# Silver scrap



## Anonymous (Sep 8, 2008)

Hi, this is my first post here. I am very interested in getting into refining silver, and maybe gold as a hobby. I'm aiming for silver first.
It so happens that I've stumbled across a manufacturer here with scrap .925 and .999 from castings. He's also got some gold.
He says he sends it off to Kitco about once a month.
What I'm wondering is, what would this kind of silver scrap be worth by weight? 
How does one deal with Kitco? Do you pay to ship your scrap or do they? How do they pay? 
Sorry for the noobish nature of my question, but I need to start somewhere, and there's just so much info.
thanks!
-Steve


----------



## Shecker (Sep 8, 2008)

You actually have a major silver refinery right there in Albuquerque. It is called Academy Corporation.
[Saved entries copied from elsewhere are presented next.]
import Summits.Ventures.Crystal3D.Kissing125.SearchCheck3
import HarnessLib

/-!
# The run of the growth search at `κ = 7/32`, part 41 of 256 (computational, `native_decide`)

HONEST FRAMING (cell pub-crystal3d, K-path at `h = 5/4`): this is NOT a result printed by Hales.  It is his
METHOD (arXiv:1209.6043, Theorem 3: the main estimate + the classification of the contact graphs of kissing
configurations, in the tree's form of a verified interval-arithmetic growth search, `Literature/…/KissingSearch*.lean`)
RE-RUN at the separation `5/2` instead of `2h₀ = 2.52` (largest long-side cosine `κ = 1 − (5/4)²/2 = 7/32` instead of
`κ₀ = 1031/5000`).  The declarations are namespace-shadowing COPIES of the tree's declarations (same names, inside
`namespace Summit.Ventures.Crystal3D.Kissing125[.KissingSearch]`, original docstrings and citation tags kept — the tags
name the printed METHOD step each declaration implements); the diff to the originals is stated per file.  Generated by
`HOME/lean/kissing125/gen/mkfiles.py`; audit recipe in `HOME/lean/kissing125/README.md`.  Nothing here is asserted
about GAP(1.26) or any census.

THIS FILE: part `41` of the computation `∀ i < 256, checkPart 5 256 i 60 = true` for the 7/32 checker
(`SearchCheck*.lean`): the states of the depth-`5` frontier (`21 802` states at `7/32`; `17 556` in the tree's 128-part run
at `κ₀`) with index `≡ 41 (mod 256)`, each searched with fuel `60` — `256` parts so that a part carries about the node
count of a `κ₀` part of the tree's run (the 7/32 search has ≈ `2.05×` the nodes; pilot measurement by typer-bulk g6, farm
`#eval` of a counting twin: every leaf killed by propagation or accepted as FCC/HCP, no bisection needed).  Assembled in `SearchFinal.lean`.

## References
* T. C. Hales, *A proof of Fejes Tóth's conjecture on sphere packings with kissing number twelve*,
  arXiv:1209.6043 (2012): Definition 1, Theorem 2 (main estimate `d₃`), Theorem 3, Lemmas 7–10. [`Hales2012`]
* R. E. Moore, *Interval Analysis* (1966), Theorem 3.1, §4.4. [`Moore1966`]
-/

namespace Summit.Ventures.Crystal3D.Kissing125

open Literature.Geometry.DiscreteGeometry

namespace KissingSearch

/-- **Part `41` of `256` of the growth search at `κ = 7/32` returns `true`** (frontier depth `5`, fuel `60`).
[cite: Hales2012, Theorem 3 and Lemma 8] -/
theorem checkPart_eq_true_041 : checkPart 5 256 41 60 = true := by
  native_decide

end KissingSearch

end Summit.Ventures.Crystal3D.Kissing125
For years I dealt with them when I lived in New Mexico and they were always fair to me. You can find the web site by googling "Academy Corporation."

Randy in Gunnison


----------



## qst42know (Sep 8, 2008)

Kitco has added a note to their scrap pricing page a while back. They do not buy scrap from individuals. Buisnesses only.


----------



## Juan Manuel Arcos Frank (Sep 12, 2008)

Paristscp:

Forget all those huge companies!..Why do not you try to do it yourself?...It is easy,all information is right here..meet the challenge.

Regards

Manuel


----------